2) Mariana Esteves, la “comemocos”. Jugábamos juntos en salita de tres y le decían así por razones obvias. Nuestra amistad se dio el primer día de clases, cuando se acercó para ofrecerme su álbum de stickers de ponies, lo que me pareció buenísimo, no por los stickers sino porque tenía una amiga nueva. Para cuando noté que se comía los mocos ya era demasiado tarde y el resto de los chicos nos decían “novios del moco”, lo que no tenía mucho sentido, pero a ellos les parecía muy divertido.

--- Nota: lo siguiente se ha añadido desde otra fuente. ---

import Summits.CriticalPhenomena.PercolationContinuityZ3.Theses.PercLupuEnvironment
import Summits.CriticalPhenomena.PercolationContinuityZ3.Theorems.PercNearOneGluingNoHeavyLowerTailCSHTheoremOne
import Literature.Probability.Percolation.SharpnessDCTProofs
import HarnessLib

/-!
# `PercLupuEnvironment.OneArmContinuousInP` (stmt-CriticalPhenomena-6991) — SETTLED after continuity

Item `stmt-CriticalPhenomena-6991` of route `CriticalPhenomena/PercLupuEnvironment` (support): `p ↦ P_p(0 ↔ ∂Λ_n)` is continuous on `[0,1]` for every `n`.

The one-arm event of the box is a cylinder event, its probability a polynomial in `p`: the Literature `DCT16.continuous_thetaN` (`DCT16.thetaN d n q = P_{projIcc q}(siteToBoundary d n)`) composed with the inclusion `[0,1] → ℝ`.  p205010 is NOT used.

builds on p205010 (kernel theorem, internal audit signed; external expert review pending) — USED (`CSH.percolationContinuityZ3_holds`).  RSW3 lane, lead gen 28 (prover-prim-rsw3-lead-g28-0):
'after continuity — the ledger harvest'.
References: G. Kozma, N. Nitzan (2024), Thm. 6 / Conj. 3 [KozmaNitzan2024]; G. Grimmett, *Percolation* (1999), §8 [GrimmettPercolation1999].
-/

noncomputable section

namespace Summit.CriticalPhenomena.PercolationContinuityZ3.Theorems

namespace PercLupuEnvironmentOneArmContinuousInP

open MeasureTheory Literature.Probability.Percolation Literature.Probability.LatticeModels

/-- **`PercLupuEnvironment.OneArmContinuousInP` (stmt-CriticalPhenomena-6991), settled.**  `continuous_thetaN 3 n` restricted to `[0,1]` via `DCT16.thetaN_coe`.
[cite: KozmaNitzan2024, Thm. 6 with Conj. 3 (p. 15)] -/
theorem oneArmContinuousInP_proof : Summit.CriticalPhenomena.PercolationContinuityZ3.Theses.PercLupuEnvironment.OneArmContinuousInP := by
  unfold Summit.CriticalPhenomena.PercolationContinuityZ3.Theses.PercLupuEnvironment.OneArmContinuousInP
  intro n
  have h : Continuous fun p : unitInterval => DCT16.thetaN 3 n (p : ℝ) :=
    (DCT16.continuous_thetaN 3 n).comp continuous_subtype_val
  simpa only [DCT16.thetaN_coe] using h

end PercLupuEnvironmentOneArmContinuousInP

end Summit.CriticalPhenomena.PercolationContinuityZ3.Theorems

end
/-- **TWO-SIDED**: `|r^uδ² − γ_u|/(1 + M/w(x₀)) ≤ |E_{x₀} Ĉ_u − γ_u| ≤ |r^uδ² − γ_u|·min(1, w(x₀)/M)` (`M ≥ 1`): the
spurious component of the measured autocovariance decays in the run length like `w(x₀)/M`, not geometrically.
[ours] -/
theorem imh_chain_autocovEstimate_bias_two_sided [Fact (Measurable w)] (hw0 : ∀ y, 0 < w y) {x₀ : Ω}
    (hmax : ∀ y, w y ≤ w x₀) [IsProbabilityMeasure (q.withDensity fun y => ENNReal.ofReal (w y))]
    {f : Ω → ℝ} (hf : Measurable f) {C : ℝ} (hC : ∀ x, |f x| ≤ C) {M : ℕ} (hM : M ≠ 0) (u : ℕ) :
    |(1 - (w x₀)⁻¹) ^ u * (f x₀ - ∫ z, f z ∂(q.withDensity fun y => ENNReal.ofReal (w y))) ^ 2 -
          autocov (indepMH q w) (q.withDensity fun y => ENNReal.ofReal (w y))
            (fun x => f x - ∫ z, f z ∂(q.withDensity fun y => ENNReal.ofReal (w y))) u| *
        (1 / (1 + M * (w x₀)⁻¹)) ≤
      |(∑ s ∈ Finset.range M, ∫ x, (f (x s) - ∫ z, f z ∂(q.withDensity fun y => ENNReal.ofReal (w y))) *
          (f (x (s + u)) - ∫ z, f z ∂(q.withDensity fun y => ENNReal.ofReal (w y)))
          ∂(Kernel.trajMeasure (X := fun _ : ℕ => Ω) (Measure.dirac x₀)
            (fun n : ℕ => (indepMH q w).comap (fun h : (i : ↥(Finset.Iic n)) → Ω => h ⟨n, Finset.mem_Iic.2 le_rfl⟩)
              (measurable_pi_apply _)))) / M -
        autocov (indepMH q w) (q.withDensity fun y => ENNReal.ofReal (w y))
          (fun x => f x - ∫ z, f z ∂(q.withDensity fun y => ENNReal.ofReal (w y))) u| ∧
    |(∑ s ∈ Finset.range M, ∫ x, (f (x s) - ∫ z, f z ∂(q.withDensity fun y => ENNReal.ofReal (w y))) *
          (f (x (s + u)) - ∫ z, f z ∂(q.withDensity fun y => ENNReal.ofReal (w y)))
          ∂(Kernel.trajMeasure (X := fun _ : ℕ => Ω) (Measure.dirac x₀)
            (fun n : ℕ => (indepMH q w).comap (fun h : (i : ↥(Finset.Iic n)) → Ω => h ⟨n, Finset.mem_Iic.2 le_rfl⟩)
              (measurable_pi_apply _)))) / M -
        autocov (indepMH q w) (q.withDensity fun y => ENNReal.ofReal (w y))
          (fun x => f x - ∫ z, f z ∂(q.withDensity fun y => ENNReal.ofReal (w y))) u| ≤
      |(1 - (w x₀)⁻¹) ^ u * (f x₀ - ∫ z, f z ∂(q.withDensity fun y => ENNReal.ofReal (w y))) ^ 2 -
          autocov (indepMH q w) (q.withDensity fun y => ENNReal.ofReal (w y))
            (fun x => f x - ∫ z, f z ∂(q.withDensity fun y => ENNReal.ofReal (w y))) u| *
        min 1 (w x₀ / M) := by
  have hMpos : (0 : ℝ) < M := by exact_mod_cast Nat.pos_of_ne_zero hM
  have hW : 1 ≤ w x₀ := one_le_of_mode (q := q) hmax
  have hr0 : 0 ≤ 1 - (w x₀)⁻¹ := sub_nonneg.2 (inv_le_one_of_one_le₀ hW)
  have hS0 : 0 ≤ ∑ s ∈ Finset.range M, (1 - (w x₀)⁻¹) ^ s := sum_nonneg fun s _ => pow_nonneg hr0 s
  rw [imh_chain_autocovEstimate_bias_mode hw0 hmax hf hC hM u, abs_div, abs_mul, abs_of_nonneg hS0,
    abs_of_pos hMpos, mul_div_assoc]
  have hge := geom_sum_mode_ge (q := q) hw0 hmax M (x₀ := x₀)
  have hle1 := geom_sum_mode_le_card (q := q) hw0 hmax M (x₀ := x₀)
  have hle2 := geom_sum_mode_le_weight (q := q) hw0 hmax M (x₀ := x₀)
  refine ⟨mul_le_mul_of_nonneg_left ?_ (abs_nonneg _), mul_le_mul_of_nonneg_left ?_ (abs_nonneg _)⟩
  · rw [le_div_iff₀ hMpos]
    calc 1 / (1 + M * (w x₀)⁻¹) * M = M / (1 + M * (w x₀)⁻¹) := by ring
      _ ≤ _ := hge
  · rw [div_le_iff₀ hMpos, min_mul_of_nonneg _ _ hMpos.le, one_mul, div_mul_cancel₀ _ hMpos.ne']
    exact le_min hle1 hle2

3) Lorena Maggi. La conocí en el cumpleaños de mi prima Clara. La encontré en uno de los tubos del pelotero con un pie enganchado en una red. La ayudé a salir y me sentí un héroe. Parece que ella también lo sintió así porque me dio un pico y me dijo “te ganaste ser mi novio por el resto del cumple”. Y yo fui feliz, aunque no me volvió a hablar ni a besar. Cuando papá me fue a buscar, Lorena estaba esperando en la fila por la bolsita de caramelos, así que me tuve que ir sin despedirme.
4) Juana Da Silva. Me acuerdo que tenía unos rulos negros que se parecían a la esponja de metal que se usa para lavar las ollas. Fue a mi colegio por unos seis meses en tercer grado. Su familia era de Brasil y viajaba todo el tiempo por el trabajo de su papá. Cuando la conocí, ella ya había estado en unas veinte escuelas distintas y sabía cómo caerle bien a todo el mundo, incluso era simpática conmigo. Todos la querían. Me enamoré de ella en el instante en que la vi y le dije a mamá, a papá, a mi hermana y a casi toda mi familia que era mi novia. Unos meses después se fue y me rompió el corazón sin saberlo. Lloré como por dos horas. Cuando mamá vino a buscarme al colegio insistió tanto en saber porque lloraba que al final le conté. Me arrepentí cuando quiso pegar la vuelta al colegio y averiguar el número de teléfono de la familia de la chica en el registro de la escuela.
—Así la podés llamar –me decía mientras me arrastraba por la calle.
—No quiero.
—Dale, después te vas a arrepentir. Por ahí puedo llamar yo a la madre para que se vean antes de que se vaya. Si son noviecitos.
—No, no, no –me solté de su mano y empecé a caminar para el otro lado.
—Pero, Facu…
—Vamos a casa, prefiero escribirle una carta.
—Pero vamos a necesitar la dirección nueva.
—No, ya la tengo –mentí.
Mamá lo pensó unos segundos y después sonrió.
—Bueno, mejor. Más romántico.
Desde entonces, cada vez que me acordaba de Juana y me ponía mal me escondía de la vista de mamá para llorar tranquilo. A veces todavía me pongo mal, me hubiese gustado que fuera mi novia de verdad.
Así que mi prontuario con las chicas y las pocas veces que había entablado algún tipo de conversación o relación con alguna eran muy escasas.